3. La confection de la sauce blanche, le fameux roux
Une fois la viande cuite et tendre, éteignez le feu. À l’aide d’une écumoire, retirez délicatement les morceaux de viande et les carottes de la cocotte et réservez-les au chaud dans un plat couvert. Filtrez le bouillon de cuisson à l’aide d’une passoire fine pour ne garder que le liquide parfumé. Dans une casserole, faites fondre le beurre à feu doux. Une fois fondu, ajoutez la farine en une seule fois et mélangez vivement avec un fouet pendant une à deux minutes sans laisser colorer. Vous venez de réaliser un roux blanc, la base de votre sauce. Tout en continuant de fouetter, versez progressivement une louche de bouillon chaud sur le roux. Le mélange va s’épaissir. Continuez d’ajouter le bouillon louche par louche, en fouettant constamment pour éviter la formation de grumeaux, jusqu’à obtenir une sauce lisse et nappante. Laissez cuire cette sauce à feu très doux pendant 5 à 10 minutes pour lui faire perdre son goût de farine.
4. La touche finale pour une blanquette parfaite
Votre sauce est prête. Il est temps de lui apporter la touche finale de gourmandise. Hors du feu, incorporez la crème liquide entière et le jus de citron. Fouettez bien. Égouttez les champignons en conserve et ajoutez-les à la sauce. Goûtez et rectifiez l’assaisonnement en sel et en poivre blanc si nécessaire. Râpez une petite pincée de noix de muscade. Réintroduisez ensuite délicatement les morceaux de veau et les carottes dans cette sauce onctueuse. Réchauffez le tout à feu très doux pendant quelques minutes, toujours sans faire bouillir pour ne pas faire trancher la sauce et préserver la tendreté de la viande. Votre blanquette de veau fondante est prête à être servie.
Mon astuce de chef
Pour une sauce encore plus savoureuse, laissez infuser le bouillon filtré pendant une dizaine de minutes avec les aromates (thym, laurier, poivre) dans une boule à thé avant de réaliser votre roux. Vous concentrerez ainsi tous les arômes. De plus, comme tous les plats mijotés, la blanquette est encore meilleure réchauffée le lendemain. Les saveurs auront eu le temps de se développer et de s’harmoniser.
Accords mets et vins
La blanquette de veau, avec sa sauce crémeuse et sa viande délicate, appelle un vin blanc à la fois riche et doté d’une belle fraîcheur pour équilibrer le plat. Un vin de Bourgogne est un choix classique et sûr : un Mâcon-Villages, un Saint-Véran ou, pour une grande occasion, un Meursault, apporteront des notes beurrées et de noisette qui se marieront à merveille. Une autre option élégante serait de se tourner vers la vallée de la Loire, avec un Sancerre ou un Pouilly-Fumé, dont la minéralité et les arômes d’agrumes trancheront joliment avec l’onctuosité de la sauce.

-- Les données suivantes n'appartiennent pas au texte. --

/-- [class] definition (membership predicate with parameters, NOT a fact; census convention): **THE TYPED RESIDUE at
quality `m₀`** (FIRST ORDER: one Newton step + one constant correction) of the presentation
`(k, c)`: the sector condition fails.  INSPECTION RECIPE (finitely many data; `layerPoly_eq_sum` is the tool): list the
hull pairs `(c_{j₁}, c_{j₂})` and their slopes `s/q = (j₂ − j₁)/(deg c_{j₁} − deg c_{j₂})`; keep the VIOLATING ones
(`m₀·s ≤ q`); for each, the top weight `M = q·j₁ + s·deg c_{j₁}`, the layer polynomials `f_0 = f, f_1, f_2, …`
(`f_g = Σ_{q·j + s·i = M − g} a_{ji}·W^i`, finitely many non-zero), the factorisation of `f` over `ℚ₂` with
multiplicities; a NON-ZERO root `β` of `f` FAILS iff `β ∈ ℚ₂` and neither (C) (`μ_β·s < min(L, q)` with `f_1 … f_{L−1}`
identically zero) nor (R) (`β` simple, `s < min(G_eff(β), q)`, `G_eff(β) = min{g ≥ 1 : f_g(β) ≠ 0}`) holds; the
presentation is in the residue iff some violating hull pair has a failing root.  THREE STRATA, ONE PROVED MEMBER EACH
(§11): ρ1 SUBSPACE — a simple non-zero `ℚ₂`-root on a violating edge whose first non-vanishing layer correction is
IRRATIONAL: `Y⁴ + x·Y − 17·x²` (`residue_rho1`, `m₀ ≤ 2`; `s/q = 2/4`, `f = W⁴ − 17`, `17^{1/4} ∈ ℚ₂` simple by Hensel,
`f_1 = 0`, `f_2 = W`, `G_eff = 2 = s`; its second Puiseux coefficient `−β²/68` is irrational — a genuine
`p`-adic-Subspace member, NOT decided by any iteration of this engine); ρ2 MULTIPLE — a multiple non-zero `ℚ₂`-root with
`μ·s ≥ min(L, q)`: `(Y² − 17x)² − x·Y` (`residue_rho2`; `f = (W² − 17)²`, `√17 ∈ ℚ₂`, `μ = 2`, `s/q = 1/2`: `2 < 2`
fails by the DIGIT ceiling, not by a monomial); ρ3 PEELABLE-DEEP — a simple `ℚ₂`-root whose failing correction is
RATIONAL but `x`-DEPENDENT (a second Newton step of programme (a) decides it; toolkit homework, ×0 when decided):
`x² + x·Y² + Y⁵ + 3` (`residue_rho3`; writer NOTE 17 / ADDENDUM L3037 (2): `s/q = 2/5`, `f = W⁵ + 1`, `β = −1`,
`f_1 = W²`, `G_eff = 1`; branch `Y = −x^{2/5} − x^{1/5}/5 + O(1)`).  Among `x`-LINEAR members ρ3 is EMPTY and so is the
whole residue: `thinFibreAt_xLinear` (§9) decides EVERY `A + x·B`, `deg B + 2 ≤ deg A`, by ONE constant shift (T) —
e.g. the generic `A = Y⁴ + 2Y³`, `B = −17(Y² + 3Y)` (`s = 1 = G_eff` before the shift `Y ↦ Y + 1/2`, (R) with `L = 2`
after it).  `β = 0` never enters (F2): `Y⁴ + Y³ + x(Y² + Y + 1)` (`f = W²(W² + 1)`) satisfies `SectorCond` as it
stands (`sectorCond_beta0_example`). -/
def Residue (m₀ k : ℕ) (c : ℕ → ℤ[X]) : Prop := ¬ SectorCond m₀ k c

/-! ## §2  Helpers -/

/-- `‖z‖₂ ≤ 1` for integers. -/
theorem norm_intCast_le_one_st (z : ℤ) : ‖(z : PadicAlgCl 2)‖ ≤ 1 := by
  have h1 : (z : PadicAlgCl 2) = algebraMap ℚ_[2] (PadicAlgCl 2) (z : ℚ_[2]) := (map_intCast _ z).symm
  rw [h1, PadicAlgCl.norm_extends]
  exact Padic.norm_int_le_one z

/-- `‖n‖₂ ≤ 1` for naturals. -/
theorem norm_natCast_le_one_st (n : ℕ) : ‖(n : PadicAlgCl 2)‖ ≤ 1 := by
  have h := norm_intCast_le_one_st (n : ℤ)
  rwa [Int.cast_natCast] at h

/-- `‖m‖₂ = 2^{−v₂(m)}` for a non-zero integer. -/
theorem norm_intCast_eq_zpow {m : ℤ} (hm : m ≠ 0) :
    ‖(m : PadicAlgCl 2)‖ = (2 : ℝ) ^ (-(padicValInt 2 m : ℤ)) := by
  have hQ : ((m : ℚ) : PadicAlgCl 2) = (m : PadicAlgCl 2) := by push_cast; rfl
  have hm' : (m : ℚ) ≠ 0 := by exact_mod_cast hm
  rw [← hQ, norm_ratCast_two hm', padicValRat.of_int]

/-- `‖2^t‖₂ = 2^{−t}` as an integer power. -/
theorem norm_two_pow_zpow (t : ℕ) : ‖(2 : PadicAlgCl 2) ^ t‖ = (2 : ℝ) ^ (-(t : ℤ)) := by
  rw [norm_two_pow_Cp, zpow_neg, zpow_natCast, one_div, inv_pow]

/-- **the ultrametric TIE**: in an ultrametric normed field, a finite family summing to zero with a non-zero member
has two DISTINCT members of equal norm dominating all the others. -/
theorem ultrametric_tie {ι : Type*} (s : Finset ι) (f : ι → PadicAlgCl 2) (hsum : ∑ i ∈ s, f i = 0)
    {i₀ : ι} (hi₀ : i₀ ∈ s) (hf : f i₀ ≠ 0) :
    ∃ i₁ ∈ s, ∃ i₂ ∈ s, i₁ ≠ i₂ ∧ f i₁ ≠ 0 ∧ ‖f i₁‖ = ‖f i₂‖ ∧ ∀ i ∈ s, ‖f i‖ ≤ ‖f i₁‖ := by
  classical
  obtain ⟨i₁, hi₁, hmax⟩ := Finset.exists_max_image s (fun i => ‖f i‖) ⟨i₀, hi₀⟩
  have hf₁ : f i₁ ≠ 0 := by
    intro h0
    have := hmax i₀ hi₀
    rw [h0, norm_zero] at this
    exact hf (norm_le_zero_iff.mp this)
  have hsplit : f i₁ = -∑ i ∈ s.erase i₁, f i := by
    have h := Finset.add_sum_erase s f hi₁
    rw [hsum] at h
    linear_combination h
  have hne : (s.erase i₁).Nonempty := by
    rw [Finset.nonempty_iff_ne_empty]
    intro he
    rw [he, Finset.sum_empty, neg_zero] at hsplit
    exact hf₁ hsplit
  obtain ⟨i₂, hi₂, hle⟩ := IsUltrametricDist.exists_norm_finsetSum_le_of_nonempty hne f
  have hi₂s : i₂ ∈ s := Finset.mem_of_mem_erase hi₂
  have hne₁₂ : i₁ ≠ i₂ := fun h => Finset.ne_of_mem_erase hi₂ h.symm
  refine ⟨i₁, hi₁, i₂, hi₂s, hne₁₂, hf₁, le_antisymm ?_ (hmax i₂ hi₂s), hmax⟩
  calc ‖f i₁‖ = ‖∑ i ∈ s.erase i₁, f i‖ := by rw [hsplit, norm_neg]
    _ ≤ ‖f i₂‖ := hle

En savoir plus sur la blanquette de veau
La blanquette de veau est un pilier de la cuisine bourgeoise française, dont les premières traces écrites remontent au 18ème siècle. Son nom vient tout simplement de la couleur blanche de sa sauce, « blanquette » étant un dérivé de « blanc ». Contrairement à beaucoup d’autres plats de viande mijotée, la viande de veau n’est pas rissolée au préalable, mais pochée directement dans un bouillon, ce qui contribue à sa couleur claire et à sa tendreté. C’est un plat qui a traversé les générations, chaque famille ayant sa propre petite variante, mais le principe de la cuisson douce et de la sauce blanche liée reste immuable. Elle incarne le repas dominical par excellence, un plat généreux et réconfortant qui rassemble autour de la table.